The arrival of the rain today allows me to sit inside and watch God water my plants for me. It also gives me a chance to catch up on
housework writing more posts about our ski-turned-hiking holiday.
So, after two lovely days of skiing we decided to swap our skis for hiking boots – drastically more comfy footwear to be sure!
The internet is frustratingly tuned into either winter ideas or summer ideas for Mammoth and its surroundings. The Red Meadows and Devils Postpile (an inland version of our Giants Causeway – stacks of hexagonal rocks that crystallized slowly from magma) are the main ones that search engines throw out, but the road to there is closed to traffic during the winter and only accessible in the summer via a bus. Cars are simply not allowed into that valley. The braver and more hardy could walk the 7 or 8 miles to the trail heads, but we were warned against doing that. Apparently the November snow is still lying in the valley.
In the end we had to get our information the old fashioned way. We drove to the tourist information office. Finding the actual address for it online was a tedious task given that the internet for the room was patchy, but in the end we got it. We managed to talk to a real human being, which helped immensely seeing that I was getting dizzy on the merri-go-round of
“Where can we hike?”
“Devils Post pile, but the roads are closed”
“So where can we hike?’
We got a newletter, on real “newspaper” paper and it had great deal more information for us. This information is probably online but to find it you’d have to ask the right questions or at least type in the name of a feature like “Minarets Vista” to get some snippet of information embedded in a vast array of info on The Devils Post pile. If you don’t know first where to hike then all you get is Devil’s Postpile. See the problem?
I’ve noticed this “tourism tunnel vision” before. For example, even though there are lots of gorgeous places to visit in the Sierra’s, Yosemite is pushed to the forefront every time – forget the rest! And Yosemite IS fabulous, but there are other things to see in California. Just like there are other things to see besides the Devils Postpile in Mammoth.
So we persevered. We established what was feasible to do in the conditions we had and planned to hike three days and ski on the last day.
Minarets Vista is a 3 mile round trip from the Mammoth Inn. Not a huge distance for our first day hiking but it was at an elevation of 9000ft.
And the road was covered in snow most of the way.
It was actually a cross-country ski trail but the skiers had to turn back where the snow stopped. But we could keep going. And, oh boy, was the view worth it!
At this stage we were agonizing over the decision to walk the 8 miles to go see the Devils Postpile (and then there was the 8 miles back too.) Should we get up early the next day and try it, or would there be too much snow?
Would it be foolish and dangerous and would we end up on the evening news in an embarrassing rescue scenario?
The road down from this point looked clear and we walked to the corner to see how it looked beyond that – the same.
It was tempting to keep going but my gut reaction said no.
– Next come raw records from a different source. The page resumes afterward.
import Literature.Analysis.FluidPDE.KNSSAxisymmetricNoSwirlHolds
import Summits.NavierStokesRegularity.NavierStokesRegularity.Theorems.SymmetryModuliCountAxisymEndLiouvilleStubAxisNormalForm

/-!
# Crux `IsobaricLinesLiouville` (stmt-NavierStokesRegularity-11741), line `Ideator2Sketch`
  (card `flux-surface-persistence`): the axisymmetric no-swirl leaf `stub_axisymLeaf`

Prover-written file (theorems only; lands `--supports stmt-NavierStokesRegularity-11741`) for the
registered stub `stub_axisymLeaf` of the skeleton of the Liouville theorem for bounded ancient
Navier–Stokes solutions (`ν = 1`) with isobaric vortex lines. The stub is the AXISYMMETRIC
NO-SWIRL LEAF of the symmetric hull: a bounded ancient mild solution, classical on `(-∞, 0)`,
whose slices `v t`, `t < 0`, are *infinitesimally* invariant under the rotations about the
`x₂`-axis (`Dv(x)[e_z × x] = e_z × v(x)`, the Lie derivative along the Killing field
`K(x) = e_z × x = (−x₁, x₀, 0)` vanishes) and have no swirl (`⟪v, e_z × x⟫ = 0`) is constant on
every slice.

Route (all ingredients are proved in the tree):
1. `e_z × w = J w` (`cross_eZ_eq_rotGen`, `J = rotGen`), so the second hypothesis is
   `swirl (v t) ≡ 0` (`swirl_eq_inner_rotGen`), i.e. `HasNoSwirl (v t)`, and the first one is
   the infinitesimal axisymmetry `Dv(x)[J x] = J v(x)`.
2. Integration of the infinitesimal symmetry to `IsAxisymmetric (v t)`: the tree's
   `AxisymEndLiouville.AbsorbingAxisSwirlExtinction.isAxisymmetric_of_fderiv_rotGen`
   (`Theorems/SymmetryModuliCountAxisymEndLiouvilleStubAxisNormalForm.lean`), applied to the
   smooth slices (`IsClassicalNSSolutionOn.contDiff_velocity`).
3. Smooth slices are continuous, hence a.e. strongly measurable.
4. KNSS 2009, Theorem 5.2 in the tree's slice-wise `ℝ³`-valued form
   (`knss_axisymmetric_no_swirl'_holds`): `v t = b` a.e.; a continuous function a.e. equal to a
   constant is that constant (`Continuous.ae_eq_iff_eq`, Lebesgue measure charges open sets).
-/

-- the summit-side namespace `Summit.NavierStokesRegularity.NavierStokesRegularity.…` repeats a component by design (D-0017)
set_option linter.dupNamespace false

noncomputable section

namespace Summit.NavierStokesRegularity.NavierStokesRegularity.Theorems.IsobaricLinesLiouville.FluxSurfacePersistence

open scoped InnerProductSpace RealInnerProductSpace ContDiff
open Literature.Analysis.FluidPDE Set Function MeasureTheory WithLp
open Summit.NavierStokesRegularity.NavierStokesRegularity.Theorems.AxisymEndLiouville

/-- `e_z × w = J w`: the cross product with the axial unit vector `e_z = (0, 0, 1)` is the
infinitesimal rotation `rotGen w = (−w₁, w₀, 0)` about the `x₂`-axis. -/
theorem cross_eZ_eq_rotGen (w : EuclideanSpace ℝ (Fin 3)) : cross eZ w = rotGen w := by
  ext i
  fin_cases i <;> simp [cross, rotGen, eZ, cross_apply]

/-- **Axisymmetric no-swirl leaf** (KNSS 2009, Thm 5.2, via `knss_axisymmetric_no_swirl'_holds`):
a bounded ancient mild solution of Navier–Stokes (`ν = 1`) on `ℝ³`, classical on `(-∞, 0)`,
which at every `t < 0` is infinitesimally invariant under the rotations about the `x₂`-axis
(`Dv(x)[e_z × x] = e_z × v(x)`) and has no swirl (`⟪v, e_z × x⟫ = 0`) is constant on every
slice: the infinitesimal symmetry integrates to `IsAxisymmetric (v t)`
(`AbsorbingAxisSwirlExtinction.isAxisymmetric_of_fderiv_rotGen`), `⟪v, e_z × x⟫` is the swirl,
smooth slices are measurable, KNSS Thm 5.2 gives `v t = b` a.e., and continuity upgrades a.e.
to everywhere. -/
theorem stub_axisymLeaf :
    ∀ (v : ℝ → (EuclideanSpace ℝ (Fin 3)) → (EuclideanSpace ℝ (Fin 3))) (q : ℝ → (EuclideanSpace ℝ (Fin 3)) → ℝ),
      IsBoundedAncientMildSolution 1 v → IsClassicalNSSolutionOn (Set.Iio 0) 1 0 v q →
        (∀ t < 0, ∀ x : (EuclideanSpace ℝ (Fin 3)), fderiv ℝ (v t) x (cross eZ x) = cross eZ (v t x)) →
          (∀ t < 0, ∀ x : (EuclideanSpace ℝ (Fin 3)), ⟪v t x, cross eZ x⟫_ℝ = 0) →
            ∀ t < 0, ∃ b : (EuclideanSpace ℝ (Fin 3)), v t = fun _ => b := by
  intro v q hanc hcl hJ hsw t ht
  have hsmooth : ∀ s < 0, ContDiff ℝ ∞ (v s) := fun s hs => hcl.contDiff_velocity hs
  have hcont : ∀ s < 0, Continuous (v s) := fun s hs => (hsmooth s hs).continuous
  have hmeas : ∀ s < 0, AEStronglyMeasurable (v s) volume := fun s hs =>
    (hcont s hs).aestronglyMeasurable
  have haxi : ∀ s < 0, IsAxisymmetric (v s) := fun s hs =>
    AbsorbingAxisSwirlExtinction.isAxisymmetric_of_fderiv_rotGen
      ((hsmooth s hs).differentiable (by simp)) fun x => by
        simpa only [cross_eZ_eq_rotGen] using hJ s hs x
  have hswirl : ∀ s < 0, HasNoSwirl (v s) := fun s hs x => by
    rw [swirl_eq_inner_rotGen]
    show ⟪rotGen x, v s x⟫ = 0
    rw [real_inner_comm, ← cross_eZ_eq_rotGen]
    exact hsw s hs x
  obtain ⟨b, hb⟩ := knss_axisymmetric_no_swirl'_holds hanc hmeas haxi hswirl t ht
  exact ⟨b, (Continuous.ae_eq_iff_eq volume (hcont t ht) continuous_const).1 hb⟩

end Summit.NavierStokesRegularity.NavierStokesRegularity.Theorems.IsobaricLinesLiouville.FluxSurfacePersistence

end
Plus, I wasn’t sure what was happening with bears at this time of the year, especially with the funky winter conditions we were having. The 8 miles uphill was not welcoming either. Too late to go for it today we turned back towards Mammoth Mountain.
Can you see how it got its name ? I think it looks like a big slouchy mammoth.
Still intreged by getting to the Devils Postpile we decided to see if we could drive to the trailhead for Mammoth Pass and get to it from there. Every single resort employee and local we talked to said that it couldn’t be reached… but still… with this lack of snow…
We only got as far as Twin Lakes, which were completely frozen.
The road was clear of snow but closed. It was a few miles to even get to the start of the pass from here. It was not an option, it seemed. So we decided that we’d use the remaining daylight and to go see the hot springs at Hot Creek, and we left the frozen lakes behind.
Hot Creek gets its name from the geothermally heated water which joined the creek.
Once upon a time people were allowed to bath here, but seismic activity increased on the mid 1990s and some people were badly burnt, some even died as a result of flash temperature increases.
There are “safe” paths so you can explore the area. Pretty cool at sunset as the air temperature drops and the steam rises dramatically from the pools and underground vents.
It must have been amazing for the native people to find an area like this, especially in the winter where they must have been able to put it to some use keeping warm.
I know these things cost money and impact the environment, but I’d love to see an interpretive center here complete with bathing facilities. It wasn’t until I got back home and was fact-checking for this blog that I found out about places where you could get into the spring’s water in baths. Again, a big secret and hard to get information on in the village and resort!
There is a fish hatchery here. It may be of interest to people who like fishing (if they let you fish).
But despite our frustrations at feeling like we were not “allowed” to do things due to a conspiracy of withheld information (or just pure dumbness at finding it out on our behalf) we headed for our hotel looking forward to soaking in the bath. At least I could find the hot tap.
As we left the dirt road that leads to the Hot Creek we spotted these locals. Cute!